Friday, May 14, 2010

The Pendulum, Yeats, and ObamaCare

The Pendulum Effect   

Oklahoma City has a interactive, educational museum, one much like Fernbank here in Atlanta.  In the Omniplex, there were machines with buttons to press, making holograms and activating wind tunnels and train whistles and boxes that emulated earthquakes.  There were endlessly running marbles on a track that seemed to change with each descent.  And high upon the ceiling was attached a pendulum, one that swung slowly around a circle, knocking over pins from time to time as the Earth moved around its orbit.  A grand clock in which a year was its circumference.  I never got to see it knock down a pin.  But the idea of the pendulum has forever stuck with me, and it has been reiterated over and over throughout my studies. 

The one most brought to mind is that of "The Second Coming" by William Butler Yeats.  To quote:

Turning and turning the widening gyre
The falcon cannot hear the falconer;
Things fall apart; the centre cannot hold;
Mere anarchy is loosed upon the world,
The blood-dimmed tide is loosed, and everywhere
The ceremony of innocence is drowned;

These are more spirals than pendulums, but the idea is still the same.  As the motion of the swinging bar goes further and further away from center, the more erratic it becomes. Yeats proposed a 2000 year pendulum swing from Classicism to Christianity, and back. I would hope that it would resolve more like Hegel's Synthesis between two opposite extremes, but there are many realistic examples where it falls apart all together.  Sometimes after the extremities are reached, the center can no longer be reached, and the pendulum falls apart. But I get ahead of myself. 

Whatever do I mean with all this?  What brings us from the slowly moving pendulum that moves with the Earth to utter catastrophe?  Certainly I could exhume environmental theories until I was blue in the face (Avatar pun intended). And perhaps the philosophical backing of anarchism supports the ideas of global warming nutcases.  It is unclear what effect mankind has on the pendulum of the Earth.  More than likely, it cannot be anything good, for any force that pushes on the pendulum will make it move more toward the extreme, and knock down more pins.  Nothing good can come from this. 

It's in the political arena that we are currently seeing this effect most dramatically.  I didn't know at the time I was writing the first part of this, but the idea of the pendulum would be represented in the Republican Primary in Utah, where incumbent senator Bennett was booted out in favor of a more conservative member.  Surely, his votes on the financial bailouts..etc... had something to do with this, as well as the support of the Tea party for the more conservative candidates.  What we are seeing is the result of the pendulum swinging very far to the left with the election of Obama, Pelosi...etc... and then moving almost equally far to the right.  While this is a common occurrence from each era of politics, from Democrat to Republican and back, it seems that each push either further right or left swings equally back the other direction.  Carter begot Reagan/Bush, who begot Clinton, who begot Bush II, who begot Obama.  All this is normal in the world of politics. 

The problem with such a movement is that those things which are so protested against while one party is in power become matter of fact when the protesters become in charge.  Jon Stewart easily showed this over and over again on The Daily Show, when dealing with the procedures of the Senate trying to pass the Health Care bill.
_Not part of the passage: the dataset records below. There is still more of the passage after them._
import Mathlib
import Summits.ValiantsHypothesis.ValiantsHypothesis.Theorems.ElementaryWordLengthWordLengthQPIffEVH
import Literature.Computability.AlgebraicComplexity.CommutativeExtensionSimulation
import Literature.Computability.AlgebraicComplexity.StandardFamilies
import Literature.Computability.AlgebraicComplexity.StandardFamiliesProofs

/-!
# Crux `WordLengthQP` (stmt-ValiantsHypothesis-6623), line `positive-monoid-exits` —
stub `stub_realification`: quasi-polynomial complex words give quasi-polynomial real words

REALIFICATION of the crux: if for some `c` every transvection `E₀₂(per_n)` over `ℂ` is the
matrix of a word of at most `2^((log₂ n + c)^c)` affine elementary letters `E_ij(λ)`,
`E_ij(λ·x_v)` (`λ ∈ ℂ`), then the same holds over `ℝ` (with a larger constant).  Route, through
tree theorems only:

* complex words ⟹ `PER ∈ VQP` over `ℂ`
  (`EpsOrderLadder.stub_isVQPFamily_perPoly_of_hasWords`, Ben-Or–Cleve divide and conquer);
* `L_ℝ(per_n) ≤ 68 · L_ℂ(per_n) + 6` (`complexity_perPoly_real_le`): the commutative case of
  Hrubeš–Yehudayoff 2011, Thm 4.2 (`CommExtSim.complexity_lmap_le`) for the `ℝ`-basis `{1, i}` of
  `ℂ` (`Complex.basisOneI`) and the functional `re` (`Complex.reLm`), since `re` applied
  coefficientwise to `per_n ∈ ℂ[x]` is `per_n ∈ ℝ[x]` (`lmap_reLm_perPoly`, from `map_perPoly`);
  hence `PER ∈ VQP` over `ℝ` (`isVQPFamily_perPoly_real_of_complex`);
* `VQP ⊆ VQF` in word form over ANY commutative ring (`vqpWordQp_of_isVQPFamily`, the proof of
  `EpsOrderLadder.stub_vqpWordQp` verbatim: `VpWordQp.hasWordAt_of_complexity_le` — the
  VSBR/Hyafil stage recursion with the Ben-Or–Cleve word algebra — and the exponent bookkeeping
  `EpsOrderLadder.exp_bound_vqp_to_word`).

References: [HrubesYehudayoff2011] Thm 4.2; [BenOrCleve1992] Thm 1;
[BurgisserClausenShokrollahi1997] Thm (21.33), (21.36), Cor (21.40).
-/

-- `Summit.ValiantsHypothesis.ValiantsHypothesis.…` is the tree's mandated single-conjunct layout
-- (Sub = Summit), so the duplicated namespace component is intended.
set_option linter.dupNamespace false

noncomputable section

namespace Summit.ValiantsHypothesis.ValiantsHypothesis.Cruxes.WordLengthQP.PositiveMonoidExits

open Literature.Computability.AlgebraicComplexity

/-! ### `VQP ⊆ VQF` in word form, over any commutative ring -/

/-- **`VQP` families have quasi-polynomial affine elementary words, over any commutative ring**:
for every `VQP` family `f` over `k` there is `c` such that for every `n` the transvection
`E₁₃(fₙ)` is the matrix of a word of at most `2^{(log₂ n + c)^c}` letters `E_{ij}(λ)`,
`E_{ij}(λ·x_s)` (`i ≠ j`).  The proof of `EpsOrderLadder.stub_vqpWordQp` (stated there over `ℂ`)
verbatim: `VpWordQp.hasWordAt_of_complexity_le` with `deg fₙ, #σₙ + 1 < 2^{(log₂ n + 1)A}`,
`L(fₙ) ≤ 2^{(log₂ n + c)^c}`, `E = (log₂ n + 1)A + (log₂ n + c)^c`, length
`≤ 2^{23E²} ≤ 2^{(log₂ n + c')^{c'}}`, `c' = 2c + 23(A+1)² + 3`.
[cite: BurgisserClausenShokrollahi1997, Thm. (21.36) and (21.40); BenOrCleve1992, Thm. 1] -/
theorem vqpWordQp_of_isVQPFamily {k : Type*} [CommRing k] {σ : ℕ → Type} [∀ n, Fintype (σ n)]
    (f : ∀ n, MvPolynomial (σ n) k) (hf : IsVQPFamily f) :
    ∃ c : ℕ, ∀ n : ℕ, ∃ w : List (Fin 3 × Fin 3 × k × Option (σ n)),
      w.length ≤ 2 ^ ((Nat.log 2 n + c) ^ c) ∧ (∀ l ∈ w, l.1 ≠ l.2.1) ∧
      (w.map (fun l => Matrix.transvection l.1 l.2.1
        (MvPolynomial.C l.2.2.1 * l.2.2.2.elim 1 MvPolynomial.X))).prod =
        Matrix.transvection (0 : Fin 3) 2 (f n) := by
  obtain ⟨⟨hvarp, hdegp⟩, ⟨c, hc⟩⟩ := hf
  obtain ⟨A₁, hA₁, hdeg⟩ := IsPBounded.exists_lt_two_pow hdegp
  obtain ⟨A₃, -, hV⟩ := IsPBounded.exists_lt_two_pow hvarp
  set A := A₁ + A₃ with hA
  refine ⟨2 * c + 23 * (A + 1) ^ 2 + 3, fun n => ?_⟩
  set ℓ := Nat.log 2 n with hℓ
  set E := (ℓ + 1) * A + (ℓ + c) ^ c with hE
  have hA1' : 1 ≤ (ℓ + 1) * A :=
    Nat.one_le_iff_ne_zero.2 (Nat.mul_ne_zero (by omega) (by omega))
  have hE1 : 1 ≤ E := le_add_right hA1'
  have hEd : (ℓ + 1) * A₁ ≤ E := (Nat.mul_le_mul_left _ (by omega)).trans (Nat.le_add_right _ _)
  have hEV : (ℓ + 1) * A₃ ≤ E := (Nat.mul_le_mul_left _ (by omega)).trans (Nat.le_add_right _ _)
  have hd : (f n).totalDegree < 2 ^ E :=
    (hdeg n).trans_le (Nat.pow_le_pow_right (by norm_num) hEd)
  have hL : complexity (f n) ≤ 2 ^ E :=
    (hc n).trans (Nat.pow_le_pow_right (by norm_num) (Nat.le_add_left _ _))
  have hv : Fintype.card (σ n) + 1 ≤ 2 ^ E :=
    (hV n).trans_le (Nat.pow_le_pow_right (by norm_num) hEV)
  obtain ⟨w, hw, ho, hp⟩ :=
    Summit.ValiantsHypothesis.ValiantsHypothesis.Theorems.VpWordQp.hasWordAt_of_complexity_le
      le_rfl hd hL hv hE1 (0 : Fin 3) 2 (by decide)
  exact ⟨w, hw.trans (Nat.pow_le_pow_right (by norm_num)
    (EpsOrderLadder.exp_bound_vqp_to_word ℓ c A)), ho, hp⟩

/-! ### Realification of circuit complexity for the permanent -/

/-- The real part, applied coefficientwise to the generic permanent over `ℂ`, is the generic
permanent over `ℝ` (its coefficients are real: `per_n^ℂ = map ofReal per_n^ℝ`, `map_perPoly`).
[folklore] -/
theorem lmap_reLm_perPoly (n : ℕ) :
    CommExtSim.lmap Complex.reLm (perPoly (Fin n) ℂ) = perPoly (Fin n) ℝ := by
  ext m
  rw [CommExtSim.coeff_lmap, ← map_perPoly (n := Fin n) (algebraMap ℝ ℂ), MvPolynomial.coeff_map]
  simp

/-- **Realification of complexity** (Hrubeš–Yehudayoff 2011, Thm 4.2, commutative case, for the
extension `ℂ/ℝ` of dimension `2`): `L_ℝ(per_n) ≤ 68 · L_ℂ(per_n) + 6`
(`5·2³ + 6·2² + 2·2 = 68`, `3·2 = 6`). [cite: HrubesYehudayoff2011, Thm 4.2] -/
theorem complexity_perPoly_real_le (n : ℕ) :
    complexity (perPoly (Fin n) ℝ) ≤ 68 * complexity (perPoly (Fin n) ℂ) + 6 := by
  have h := CommExtSim.complexity_lmap_le (σ := Fin n × Fin n) Complex.basisOneI Complex.reLm
    (perPoly (Fin n) ℂ)
  rw [lmap_reLm_perPoly] at h
  simpa using h

/-- **`PER ∈ VQP` over `ℂ` implies `PER ∈ VQP` over `ℝ`**: `L_ℝ(per_n) ≤ 68 · 2^e + 6 ≤ 2^{e+7}
≤ 2^{(log₂ n + (c + 11))^{c + 11}}` for `e = (log₂ n + c)^c`
(`EpsOrderLadder.exp_bound_word_to_vqp`). [cite: HrubesYehudayoff2011, Thm 4.2] -/
theorem isVQPFamily_perPoly_real_of_complex (h : IsVQPFamily (fun n => perPoly (Fin n) ℂ)) :
    IsVQPFamily (fun n => perPoly (Fin n) ℝ) := by
  obtain ⟨-, c, hc⟩ := h
  refine ⟨isPFamily_perPoly_holds, c + 11, fun n => ?_⟩
  set ℓ := Nat.log 2 n with hℓ
  set e := (ℓ + c) ^ c with he
  have hC : complexity (perPoly (Fin n) ℂ) ≤ 2 ^ e := hc n
  have h1 : 68 * 2 ^ e + 6 ≤ 2 ^ (e + 7) := by
    have := Nat.one_le_two_pow (n := e)
    rw [pow_add]
    omega
  have h2 : e + 7 ≤ 3 * e + 8 := by omega
  calc complexity (perPoly (Fin n) ℝ) ≤ 68 * complexity (perPoly (Fin n) ℂ) + 6 :=
        complexity_perPoly_real_le n
    _ ≤ 68 * 2 ^ e + 6 := by omega
    _ ≤ 2 ^ (e + 7) := h1
    _ ≤ 2 ^ (3 * e + 8) := Nat.pow_le_pow_right (by norm_num) h2
    _ ≤ 2 ^ ((ℓ + (c + 11)) ^ (c + 11)) :=
        Nat.pow_le_pow_right (by norm_num) (EpsOrderLadder.exp_bound_word_to_vqp ℓ c)

/-! ### The registered stub -/

/-- **Realification** (stub `stub_realification` of line `positive-monoid-exits`): quasi-polynomial
complex words for `E₀₂(per_n)` give quasi-polynomial real words.  Route: complex words ⟹
`IsVQPFamily (perPoly · ℂ)` (`EpsOrderLadder.stub_isVQPFamily_perPoly_of_hasWords`) ⟹
`IsVQPFamily (perPoly · ℝ)` (`isVQPFamily_perPoly_real_of_complex`: `L_ℝ(per_n) ≤ 68 L_ℂ(per_n) + 6`
by `CommExtSim.complexity_lmap_le` for the `ℝ`-basis `Complex.basisOneI` and `φ = Complex.reLm`,
`lmap re (perPoly _ ℂ) = perPoly _ ℝ` by `map_perPoly`) ⟹ real words of length `2^{23E²}`
(`vqpWordQp_of_isVQPFamily`, i.e. `VpWordQp.hasWordAt_of_complexity_le` over `ℝ`).
[cite: HrubesYehudayoff2011, Thm 4.2; BenOrCleve1992, Thm 1;
BurgisserClausenShokrollahi1997, (21.33), (21.40)] -/
theorem stub_realification :
    (∃ c : ℕ, ∀ n : ℕ, ∃ w : List (Fin 3 × Fin 3 × ℂ × Option (Fin n × Fin n)),
      w.length ≤ 2 ^ ((Nat.log 2 n + c) ^ c) ∧ (∀ l ∈ w, l.1 ≠ l.2.1) ∧
      (w.map (fun l => Matrix.transvection l.1 l.2.1
        (MvPolynomial.C l.2.2.1 * l.2.2.2.elim 1 MvPolynomial.X))).prod =
        Matrix.transvection (0 : Fin 3) 2 (perPoly (Fin n) ℂ)) →
    ∃ c : ℕ, ∀ n : ℕ, ∃ w : List (Fin 3 × Fin 3 × ℝ × Option (Fin n × Fin n)),
      w.length ≤ 2 ^ ((Nat.log 2 n + c) ^ c) ∧ (∀ l ∈ w, l.1 ≠ l.2.1) ∧
      (w.map (fun l => Matrix.transvection l.1 l.2.1
        (MvPolynomial.C l.2.2.1 * l.2.2.2.elim 1 MvPolynomial.X))).prod =
        Matrix.transvection (0 : Fin 3) 2 (perPoly (Fin n) ℝ) := fun h =>
  vqpWordQp_of_isVQPFamily (fun n => perPoly (Fin n) ℝ)
    (isVQPFamily_perPoly_real_of_complex (EpsOrderLadder.stub_isVQPFamily_perPoly_of_hasWords h))

end Summit.ValiantsHypothesis.ValiantsHypothesis.Cruxes.WordLengthQP.PositiveMonoidExits

end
Or, more importantly, on the little talked about extention of the Patriot Act to allow current Democratic party elected officials the same powers that the Republicans had during Bush II 's administration.  The only difference is that, depending on the bias of the media, one supposed injustice is ranted on about, while the other is kept quiet. 

Thus it is that the pendulum swings in both directions, and equally for both sides of the ideological spectrum.  This is the most important aspect of examining the power of the government over the lives of its citizens.  And once that power is given, it is very rarely taken away.  Thus the power that the Republicans gave Bush during the 2000's is still being used (and expanded upon, see the Patriot Act measures) in the Obama administration.  Any authority the Dems give themselves (such as being able to access anyone's health records by way of those citizens being a part of Nationalized Health Care (various sources on the web, none from primary sources, however)) will be used to the same extent when the Republicans take back the governmental reigns.  It will happen. Eventually.  And when it does, the governments control over health care will reflect Republican social values, which will mean anyone who believes other than conservative Christian beliefs will find themselves on the cold side of the law.  (At this point, it's the rich and the successful that are being penalized). 

The moral of the pendulum is to not give yourself power that you don't want your ideological opposites to have later.  It simply polarizes everything, and pushes the pendulum farther out, making any action or decision more dangerous.  At some point, the whole thing will break down. 

The solution?  Well, I'm in favor of the Hegelian principle of a Synthesis between two opposites.  In other words, create something new out of the old arguments.  To me, this is where Libertarian beliefs come into play.  Don't ask me how that would actually work, because, honestly, I don't know.  We need to do something to slow the pendulum down. Deflate the power, pressure, and contain the chaos that will certainly come if we don't, much like the beast in Yeats' poem.